The opinion of the court was delivered by: DAVID G. LARIMER
Plaintiff, Benjamin Sheridan Corporation ("BSC"), a Delaware corporation with its principal place of business in New York, commenced this action against Benjamin Air Rifle Company ("BARC"), a Missouri Corporation with its principal place of business in Wisconsin, Katt and Katt ("K & K"), a Wisconsin general partnership, and Raymond L. Katt ("Katt"), a resident of Wisconsin, claiming breach of contract and fraud. BSC's claims arise from its purchase of BARC and K & K assets used in the manufacture and sale of airguns and related products. BSC claims that defendants failed to disclose that (1) certain models of airguns manufactured by BARC contained a defective trigger mechanism; (2) earlier models also contained defects; and (3) 255 defective airguns were manufactured and sold from obsolete inventory in the two months before the purchase.

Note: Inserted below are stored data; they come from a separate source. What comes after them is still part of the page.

/-- (hei) «a nontrivial edge-like subgroup of a closed edge is the intersection of two distinct maximal compact
subgroups» at every chart of a Cor-3.9 graph with topologically cyclic edge groups, any underlying graph
(abc-iut-w6-d064's `exists_maximalCompact_inf_eq_of_mem_edgeLikeSubgroups_of_topCyclic`).
[cite: MochizukiSemiAnbd2006, Thm 3.7(iv) p.41] -/
theorem hei_of_topCyclic (h : Cor39Hypotheses 𝒢)
    (hcyc : ∀ e : 𝒢.graph.Edge, ∃ t₀ : 𝒢.Ge e, (Subgroup.zpowers t₀).topologicalClosure = ⊤)
    (c : TemperedPiChart 𝒢) :
    ∀ (e : 𝒢.graph.Edge) (L : Subgroup c.G), 𝒢.graph.IsClosedEdge e → L ∈ edgeLikeSubgroups c e →
      L ≠ ⊥ → ∃ K₁ K₂ : Subgroup c.G, IsMaximalCompactSubgroup K₁ ∧ IsMaximalCompactSubgroup K₂ ∧
        K₁ ≠ K₂ ∧ L = K₁ ⊓ K₂ :=
  fun _ _ he hL hLne =>
    𝒢.exists_maximalCompact_inf_eq_of_mem_edgeLikeSubgroups_of_topCyclic h.thm37Hypotheses hcyc c he hL hLne

/-! ### Cor. 3.9 (a), up to twist, at every TOP-CYCLIC target -/

/-- **[SemiAnbd] Cor. 3.9 (a), up to twist, at EVERY target `H` whose edge groups are topologically cyclic (ANY
underlying graph) and every source `G` satisfying Thm. 3.7 (iii)**: a homomorphism induced up to twist by a
locally open `F : G → H` is compatibly quasi-geometric.  No local finiteness, no Thm. 3.7 (iii)/(iv) at `H`.
[cite: MochizukiSemiAnbd2006, Cor 3.9 p.42] -/
theorem cor39a_upToTwistAt_of_topCyclic_target (h𝒢iii : CompactInVerticialAt 𝒢)
    (hcycℋ : ∀ e : ℋ.graph.Edge, ∃ t₀ : ℋ.Ge e, (Subgroup.zpowers t₀).topologicalClosure = ⊤)
    (h𝒢 : Cor39Hypotheses 𝒢) (hℋ : Cor39Hypotheses ℋ) (c𝒢 : TemperedPiChart 𝒢) (cℋ : TemperedPiChart ℋ)
    (F : Hom 𝒢 ℋ) (hF : F.IsLocallyOpen) (φ : c𝒢.G →ₜ* cℋ.G)
    (hind : ∃ θ : F.ConjugatorFamily, Nonempty (F.chartPullbackWith θ c𝒢 cℋ ≅ BTemp.res φ)) :
    IsCompatiblyQuasiGeometric φ :=
  cor39a_upToTwistAt_of_targetHalves h𝒢iii h𝒢 hℋ c𝒢 cℋ (hvm_of_topCyclic hℋ hcycℋ cℋ)
    (hei_of_topCyclic hℋ hcycℋ cℋ) F hF φ hind

/-- The same in the named currency `Hom.InducesUpToTwist`. [cite: MochizukiSemiAnbd2006, Cor 3.9 p.42] -/
theorem cor39a_compatUpToTwistAt_of_topCyclic_target (h𝒢iii : CompactInVerticialAt 𝒢)
    (hcycℋ : ∀ e : ℋ.graph.Edge, ∃ t₀ : ℋ.Ge e, (Subgroup.zpowers t₀).topologicalClosure = ⊤)
    (h𝒢 : Cor39Hypotheses 𝒢) (hℋ : Cor39Hypotheses ℋ) (c𝒢 : TemperedPiChart 𝒢) (cℋ : TemperedPiChart ℋ)
    (F : Hom 𝒢 ℋ) (hF : F.IsLocallyOpen) (φ : c𝒢.G →ₜ* cℋ.G) (hind : F.InducesUpToTwist c𝒢 cℋ φ) :
    IsCompatiblyQuasiGeometric φ :=
  cor39a_upToTwistAt_of_topCyclic_target h𝒢iii hcycℋ h𝒢 hℋ c𝒢 cℋ F hF φ hind

/-- **Cor. 3.9 (a) with a FINITE source and a top-cyclic target of ANY shape** (Thm. 3.7 (iii) at the source by
abc-iut-L3-t8's `compactInVerticialAt_of_finiteGraph`): hypothesis-free beyond the hypotheses of Cor. 3.9 — the shape
«a finite graph of anabelioids mapping into an infinite-valence one with procyclic edge groups».
[cite: MochizukiSemiAnbd2006, Cor 3.9 p.42] -/
theorem cor39a_upToTwistAt_of_finite_of_topCyclic [Finite 𝒢.graph.Vertex] [Finite 𝒢.graph.Edge]
    (hcycℋ : ∀ e : ℋ.graph.Edge, ∃ t₀ : ℋ.Ge e, (Subgroup.zpowers t₀).topologicalClosure = ⊤)
    (h𝒢 : Cor39Hypotheses 𝒢) (hℋ : Cor39Hypotheses ℋ) (c𝒢 : TemperedPiChart 𝒢) (cℋ : TemperedPiChart ℋ)
    (F : Hom 𝒢 ℋ) (hF : F.IsLocallyOpen) (φ : c𝒢.G →ₜ* cℋ.G)
    (hind : ∃ θ : F.ConjugatorFamily, Nonempty (F.chartPullbackWith θ c𝒢 cℋ ≅ BTemp.res φ)) :
    IsCompatiblyQuasiGeometric φ :=
  cor39a_upToTwistAt_of_topCyclic_target compactInVerticialAt_of_finiteGraph hcycℋ h𝒢 hℋ c𝒢 cℋ F hF φ hind

/-- **Cor. 3.9 (a), the (iii)-free side as the JOIN of the two classes of record**: (iii) at the source and a
target that is LOCALLY FINITE (p493838) OR TOP-CYCLIC (this file). [cite: MochizukiSemiAnbd2006, Cor 3.9 p.42] -/
theorem cor39a_upToTwistAt_of_isLocallyFinite_or_topCyclic_target (h𝒢iii : CompactInVerticialAt 𝒢)
    (hℋ' : ℋ.graph.IsLocallyFinite ∨
      ∀ e : ℋ.graph.Edge, ∃ t₀ : ℋ.Ge e, (Subgroup.zpowers t₀).topologicalClosure = ⊤)
    (h𝒢 : Cor39Hypotheses 𝒢) (hℋ : Cor39Hypotheses ℋ) (c𝒢 : TemperedPiChart 𝒢) (cℋ : TemperedPiChart ℋ)
    (F : Hom 𝒢 ℋ) (hF : F.IsLocallyOpen) (φ : c𝒢.G →ₜ* cℋ.G)
    (hind : ∃ θ : F.ConjugatorFamily, Nonempty (F.chartPullbackWith θ c𝒢 cℋ ≅ BTemp.res φ)) :
    IsCompatiblyQuasiGeometric φ := by
  rcases hℋ' with hlf | hcyc
  · exact cor39a_upToTwistAt_of_isLocallyFinite_target h𝒢iii hlf h𝒢 hℋ c𝒢 cℋ F hF φ hind
  · exact cor39a_upToTwistAt_of_topCyclic_target h𝒢iii hcyc h𝒢 hℋ c𝒢 cℋ F hF φ hind

/-! ### Cor. 3.9 (b), up to twist, at every TOP-CYCLIC source -/

/-- **[SemiAnbd] Cor. 3.9 (b), up to twist, at EVERY source `G` whose edge groups are topologically cyclic (ANY
underlying graph) and every target `H` satisfying Thm. 3.7 (iii)**: every compatibly quasi-geometric
`φ : π₁^temp(G) → π₁^temp(H)` is induced up to twist by a locally open `F : G → H`, unique on underlying
semi-graphs.  No local finiteness, no Thm. 3.7 (iii)/(iv) at `G`. [cite: MochizukiSemiAnbd2006, Cor 3.9 pp.42-43] -/
theorem cor39b_upToTwist_baseAt_of_topCyclic_source
    (hcyc𝒢 : ∀ e : 𝒢.graph.Edge, ∃ t₀ : 𝒢.Ge e, (Subgroup.zpowers t₀).topologicalClosure = ⊤)
    (hℋiii : CompactInVerticialAt ℋ) (h𝒢 : Cor39Hypotheses 𝒢) (hℋ : Cor39Hypotheses ℋ)
    (c𝒢 : TemperedPiChart 𝒢) (cℋ : TemperedPiChart ℋ) (φ : c𝒢.G →ₜ* cℋ.G)
    (hφ : IsCompatiblyQuasiGeometric φ) :
    ∃ F : Hom 𝒢 ℋ, F.IsLocallyOpen ∧
      (∃ θ : F.ConjugatorFamily, Nonempty (F.chartPullbackWith θ c𝒢 cℋ ≅ BTemp.res φ)) ∧
      ∀ F' : Hom 𝒢 ℋ, F'.IsLocallyOpen →
        (∃ θ' : F'.ConjugatorFamily, Nonempty (F'.chartPullbackWith θ' c𝒢 cℋ ≅ BTemp.res φ)) →
          F'.base = F.base :=
  cor39b_upToTwist_baseAt_of_sourceHalves hℋiii h𝒢 hℋ c𝒢 cℋ (hvm_of_topCyclic h𝒢 hcyc𝒢 c𝒢)
    (hei_of_topCyclic h𝒢 hcyc𝒢 c𝒢) φ hφ
/-
Origin: expansion seat `planner-pub-hodgecm-pv09-g4-0`, handover #11 2026-08-18T08:07:20Z (`HOME/pub-hodgecm-pv09-g4/lean/Pv09g4/RestrictedCutout.lean`, md5 256db4bc, 221 lines);
landed by the gen-7 packager in gate run 26 as `HodgeCM/PerL34/RestrictedCutout.lean` (import ^import Pv[0-9]+g[0-9]+\.→import HodgeCM.PerL34. ×1).
-/
/-
HodgeCM / PerL34 publication cell — seam S3 set-up, model side (pub-hodgecm-pv09-g4, HANDOVER #11).
WIP imports: `Pv09g4.RestrictedUnits` ↦ `HodgeCM.PerL34.RestrictedUnits` at landing; otherwise Mathlib.
Complete proofs, no new axioms, nothing cited.
-/
import Summits.HodgeConjecture.HodgeCM.PerL34.RestrictedUnits
import Mathlib.Algebra.Group.Subgroup.Map

/-!
# Cutting closed subgroups out of a restricted product, fibrewise

For topological groups `G k` (`k : κ`) with open subgroups `B k` and ANY subgroups `H k ≤ G k`, the
subgroup of the restricted product cut out by the coordinatewise conditions `y_k ∈ H_k`,

  `cutout B H = {y ∈ Πʳ k, [G k, B k] | ∀ k, y k ∈ H k}`   (subspace topology from `Πʳ k, [G k, B k]`),

IS the restricted product of the `H k` with respect to the open subgroups `B k ⊓ H k ≤ H k`, as a
topological group:

  `cutoutEquiv B H : (Πʳ k, [H k, (B k).subgroupOf (H k)]) ≃ₜ* cutout B H`.

Continuity of the forward map is Mathlib's `RestrictedProduct.mapAlong_continuous` (coordinatewise
inclusions); continuity of the inverse is tested on the open subgroup `Π k, (B k ⊓ H k) ↪ cutout B H`
(`RestrictedUnits.continuous_of_isOpenMap_comp`), on which it is the structure map of the target.

(Use in seam S3, GAPS pv09g4-A5: after `RestrictedUnits.ideleGroupEquiv` and `RestrictedRegroup.regroupEquiv`
the idelic norm-one torus `{y ∈ 𝔸_Lˣ | y · σy = 1}` of pv11-g4 is `cutout` of the fibrewise local norm-one
groups `H_v ≤ Π_{w ∣ v} L_wˣ`, hence a restricted product `Πʳ_v [H_v, H_v ∩ Π 𝒪_wˣ]` of LOCAL groups — the
index/group shape in which the S3 end-form `RallisHeadline` is stated.)
-/

set_option autoImplicit false

noncomputable section

open Topology Filter Set
open scoped RestrictedProduct

namespace HodgeCM.PerL34.RestrictedCutout

variable {κ : Type*} {G : κ → Type*} [∀ k, Group (G k)] (B H : ∀ k, Subgroup (G k))

/-- The subgroup of `Πʳ k, [G k, B k]` cut out by `y k ∈ H k` for all `k`. -/
def cutout : Subgroup (Πʳ k, [G k, B k]) where
  carrier := {y | ∀ k, y k ∈ H k}
  one_mem' := fun k => (H k).one_mem
  mul_mem' := fun hy hz k => (H k).mul_mem (hy k) (hz k)
  inv_mem' := fun hy k => (H k).inv_mem (hy k)

/-- (Ported verbatim from the HodgeCMPerL package; no docstring in the source.) -/
theorem mem_cutout_iff {y : Πʳ k, [G k, B k]} : y ∈ cutout B H ↔ ∀ k, y k ∈ H k := Iff.rfl

/-- `B k ⊓ H k` as a subgroup of `H k`. -/
abbrev inH (k : κ) : Subgroup (H k) := (B k).subgroupOf (H k)

/-! ## The two maps -/

/-- `Πʳ k, [H k, B k ⊓ H k] → cutout B H`, coordinatewise inclusion. -/
def toCutout (y : Πʳ k, [H k, inH B H k]) : cutout B H :=
  ⟨⟨fun k => ((y k : H k) : G k), by
      filter_upwards [y.2] with k hk
      exact Subgroup.mem_subgroupOf.mp hk⟩,
    fun k => (y k).2⟩

/-- (Ported verbatim from the HodgeCMPerL package; no docstring in the source.) -/
@[simp] theorem coe_toCutout_apply (y : Πʳ k, [H k, inH B H k]) (k : κ) :
    ((toCutout B H y : cutout B H) : Πʳ k, [G k, B k]) k = ((y k : H k) : G k) := rfl

/-- `cutout B H → Πʳ k, [H k, B k ⊓ H k]`. -/
def ofCutout (y : cutout B H) : Πʳ k, [H k, inH B H k] :=
  ⟨fun k => ⟨(y : Πʳ k, [G k, B k]) k, y.2 k⟩, by
      filter_upwards [(y : Πʳ k, [G k, B k]).2] with k hk
      exact Subgroup.mem_subgroupOf.mpr hk⟩

/-- (Ported verbatim from the HodgeCMPerL package; no docstring in the source.) -/
@[simp] theorem coe_ofCutout_apply (y : cutout B H) (k : κ) :
    ((ofCutout B H y k : H k) : G k) = (y : Πʳ k, [G k, B k]) k := rfl

/-- (Ported verbatim from the HodgeCMPerL package; no docstring in the source.) -/
theorem ofCutout_toCutout (y : Πʳ k, [H k, inH B H k]) : ofCutout B H (toCutout B H y) = y := by
  ext k; rfl

/-- (Ported verbatim from the HodgeCMPerL package; no docstring in the source.) -/
theorem toCutout_ofCutout (y : cutout B H) : toCutout B H (ofCutout B H y) = y := by
  apply Subtype.ext; ext k; rfl

/-- (Ported verbatim from the HodgeCMPerL package; no docstring in the source.) -/
theorem toCutout_mul (y z : Πʳ k, [H k, inH B H k]) :
    toCutout B H (y * z) = toCutout B H y * toCutout B H z := by
  apply Subtype.ext; ext k; rfl

/-! ## Topology -/

section topology

variable [∀ k, TopologicalSpace (G k)]

/-- `B k ⊓ H k` is open in `H k` when `B k` is open in `G k`. -/
theorem isOpen_inH (hBo : ∀ k, IsOpen (B k : Set (G k))) (k : κ) :
    IsOpen (inH B H k : Set (H k)) := by
  have h : (inH B H k : Set (H k)) = ((↑) : H k → G k) ⁻¹' (B k : Set (G k)) := by
    ext x; simp [Subgroup.mem_subgroupOf]
  rw [h]
  exact (hBo k).preimage continuous_subtype_val

/-- (Ported verbatim from the HodgeCMPerL package; no docstring in the source.) -/
instance fact_isOpen_inH [hBo : Fact (∀ k, IsOpen (B k : Set (G k)))] :
    Fact (∀ k, IsOpen (inH B H k : Set (H k))) :=
  ⟨isOpen_inH B H hBo.out⟩

/-- The forward map is continuous (no openness needed). -/
theorem continuous_toCutout : Continuous (toCutout B H) := by
  apply Continuous.subtype_mk
  have hφ : ∀ᶠ k in (cofinite : Filter κ),
      MapsTo ((↑) : H k → G k) (inH B H k : Set (H k)) (B k : Set (G k)) :=
    Eventually.of_forall fun k x hx => Subgroup.mem_subgroupOf.mp hx
  have h := RestrictedProduct.mapAlong_continuous (fun k => (H k : Type _)) G
    (A₁ := fun k => (inH B H k : Set (H k))) (A₂ := fun k => (B k : Set (G k)))
    (𝓕₁ := cofinite) (𝓕₂ := cofinite) id tendsto_id
    (fun k => ((↑) : H k → G k)) hφ (fun k => continuous_subtype_val)
  exact h

variable [∀ k, IsTopologicalGroup (G k)] [hBo : Fact (∀ k, IsOpen (B k : Set (G k)))]

/-- The test map `Π k, (B k ⊓ H k) → cutout B H`. -/
def boxMap (x : Π k, inH B H k) : cutout B H :=
  ⟨⟨fun k => (((x k : inH B H k) : H k) : G k),
      Eventually.of_forall fun k => Subgroup.mem_subgroupOf.mp (x k).2⟩,
    fun k => ((x k : inH B H k) : H k).2⟩

omit [∀ k, IsTopologicalGroup (G k)] in
/-- `boxMap` is an open embedding: it is the structure map `Π k, B k ↪ Πʳ k, [G k, B k]` (an open embedding,
Mathlib) composed with the embedding `Π k, (B k ⊓ H k) ↪ Π k, B k`, corestricted to `cutout B H`, and its
range `cutout B H ∩ (Π k, B k)` is open in `cutout B H`. -/
theorem isOpenEmbedding_boxMap : IsOpenEmbedding (boxMap B H) := by
  -- the embedding `Π k, (B k ⊓ H k) ↪ Π k, B k`
  let ψ₁ : ∀ k, inH B H k → B k := fun k x => ⟨((x : H k) : G k), Subgroup.mem_subgroupOf.mp x.2⟩
  have hψ₁ : ∀ k, IsEmbedding (ψ₁ k) := by
    intro k
    have hcomp : ((↑) : B k → G k) ∘ ψ₁ k = ((↑) : H k → G k) ∘ ((↑) : inH B H k → H k) := by
      funext x; rfl
    have h2 : IsEmbedding (((↑) : H k → G k) ∘ ((↑) : inH B H k → H k)) :=
      IsEmbedding.subtypeVal.comp IsEmbedding.subtypeVal
    rw [← hcomp] at h2
    exact (IsEmbedding.of_comp_iff IsEmbedding.subtypeVal).mp h2
  have hψ : IsEmbedding (Pi.map ψ₁) := IsEmbedding.piMap hψ₁
  -- the composite with the structure map
  let e : (Π k, inH B H k) → Πʳ k, [G k, B k] :=
    RestrictedProduct.structureMap G (fun k => (B k : Set (G k))) cofinite ∘ Pi.map ψ₁
  have he : IsEmbedding e :=
    (RestrictedProduct.isOpenEmbedding_structureMap hBo.out).isEmbedding.comp hψ
  have hmem : ∀ x, e x ∈ (cutout B H : Set (Πʳ k, [G k, B k])) :=
    fun x k => ((x k : inH B H k) : H k).2
  have hcod : IsEmbedding (codRestrict e (cutout B H : Set (Πʳ k, [G k, B k])) hmem) := he.codRestrict _ hmem
  have hbox : boxMap B H = codRestrict e (cutout B H : Set (Πʳ k, [G k, B k])) hmem := by
    funext x
    apply Subtype.ext
    ext k
    rfl
  refine ⟨hbox ▸ hcod, ?_⟩
  -- the range is `cutout ∩ range (structureMap)`, open in the subspace topology
  have hrange : range (boxMap B H) =
      ((↑) : cutout B H → Πʳ k, [G k, B k]) ⁻¹'
        range (RestrictedProduct.structureMap G (fun k => (B k : Set (G k))) cofinite) := by
    ext y
    constructor
    · rintro ⟨x, rfl⟩
      exact ⟨Pi.map ψ₁ x, rfl⟩
    · rintro ⟨x, hx⟩
      have hxH : ∀ k, (x k : G k) ∈ H k := by
        intro k
        have h1 : (x k : G k) = (y : Πʳ k, [G k, B k]) k := by
          rw [← hx]; rfl
        rw [h1]
        exact y.2 k
      refine ⟨fun k => ⟨⟨(x k : G k), hxH k⟩, Subgroup.mem_subgroupOf.mpr (x k).2⟩, ?_⟩
      apply Subtype.ext
      rw [← hx]
      rfl
  rw [hrange]
  exact (RestrictedProduct.isOpenEmbedding_structureMap hBo.out).isOpen_range.preimage
    continuous_subtype_val

/-- The inverse map as a group homomorphism. -/
def ofCutoutMonoidHom : cutout B H →* Πʳ k, [H k, inH B H k] where
  toFun := ofCutout B H
  map_one' := by ext k; rfl
  map_mul' y z := by ext k; rfl

/-- The inverse map is continuous: on the open subgroup `Π k, (B k ⊓ H k)` it is the structure map of
the target. -/
theorem continuous_ofCutout : Continuous (ofCutout B H) := by
  have h1 : boxMap B H 1 = 1 := by
    apply Subtype.ext; ext k; rfl
  have hc : Continuous (ofCutoutMonoidHom B H ∘ boxMap B H) := by
    have hfac : (ofCutoutMonoidHom B H ∘ boxMap B H : (Π k, inH B H k) → Πʳ k, [H k, inH B H k]) =
        RestrictedProduct.structureMap (fun k => (H k : Type _)) (fun k => (inH B H k : Set (H k)))
          cofinite := by
      funext x
      ext k
      rfl
    rw [hfac]
    exact RestrictedProduct.isEmbedding_structureMap.continuous
  exact RestrictedUnits.continuous_of_isOpenMap_comp (ofCutoutMonoidHom B H) (boxMap B H)
    (isOpenEmbedding_boxMap B H).isOpenMap h1 hc.continuousAt

/-- **A fibrewise cut-out of a restricted product is the restricted product of the fibres**, as
topological groups. -/
def cutoutEquiv : (Πʳ k, [H k, inH B H k]) ≃ₜ* cutout B H where
  toFun := toCutout B H
  invFun := ofCutout B H
  left_inv := ofCutout_toCutout B H
  right_inv := toCutout_ofCutout B H
  map_mul' := toCutout_mul B H
  continuous_toFun := continuous_toCutout B H
  continuous_invFun := continuous_ofCutout B H

/-- (Ported verbatim from the HodgeCMPerL package; no docstring in the source.) -/
@[simp] theorem coe_cutoutEquiv_apply (y : Πʳ k, [H k, inH B H k]) (k : κ) :
    ((cutoutEquiv B H y : cutout B H) : Πʳ k, [G k, B k]) k = ((y k : H k) : G k) := rfl

/-- (Ported verbatim from the HodgeCMPerL package; no docstring in the source.) -/
@[simp] theorem coe_cutoutEquiv_symm_apply (y : cutout B H) (k : κ) :
    (((cutoutEquiv B H).symm y k : H k) : G k) = (y : Πʳ k, [G k, B k]) k := rfl

end topology

end HodgeCM.PerL34.RestrictedCutout

end
import Summits.Ventures.PackingBounds.ThreePointCert.T23Agg1
import Summits.Ventures.PackingBounds.ThreePointCert.CheckDim3

/-!
# Tammes θ(23) ≤ arccos(7103/10000) (A(3, 7103/10000) ≤ 22): kernel validation of the blocks of (i') and of the `FI` expansion (part 4)

Framing: lottery ticket; floor = certified bounds/negative ranges. Venture `PackingBounds` (cell
`pub-packcert`), three-point SDP family. Integer data of a feasible point of the Bachoc–Vallentin
semidefinite program (n = 3, s = 7103/10000, degree d = 10, Bachoc–Vallentin
multiplier set = cell mode sym2), derived by `cert2lean_s2.py` (sdp gen 5 fork of cert2lean_lp.py) from the exact rational certificate
`sdp-n3-d10-s7103-10000-sym2f-lpclient-v1.json` of the cell (exact verifier #1 + verifier #2 of the other seat), in the units of the kernel
checker `ThreePointCert.Check` + `CheckSym2` (soundness `card_le_of_cert3S2`); Gram factors offset-encoded for the
Kronecker-packed chunk validation `ThreePointCert.CheckKron` (emitter `emitleanS2.py` = lp gen 3 emitleanK.py). Generated file: plain
lists of integers / monomials.
-/

namespace Summit.Ventures.PackingBounds.ThreePointCert.T23

open Literature.Geometry.DiscreteGeometry Literature.Geometry.DiscreteGeometry.PolyCert PolyCert.SPoly

set_option maxRecDepth 100000 in
set_option maxHeartbeats 0 in
/-- `FI` expansion on `S²` (Chebyshev kernels `QI3`), blocks [1] (kernel, trie residual). -/
theorem okF_2 : FchunkOK3 T23.cert.d [FBlk.mk 1 T23.fw1] T23.dFc1 T23.dFc2 = true := by
  decide +kernel

end Summit.Ventures.PackingBounds.ThreePointCert.T23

Defendants now move to dismiss the complaint for lack of personal jurisdiction and lack of venue pursuant to Fed.R.Civ.P. 12(b)(2) and 12(b)(3), or, in the alternative, to dismiss the complaint for a failure to join an indispensable party pursuant to Fed.R.Civ.P. 12(b)(7) or to transfer this action to the United States District Court for the Eastern District of Missouri.
For the following reasons defendants' motion to dismiss for lack of personal jurisdiction is granted.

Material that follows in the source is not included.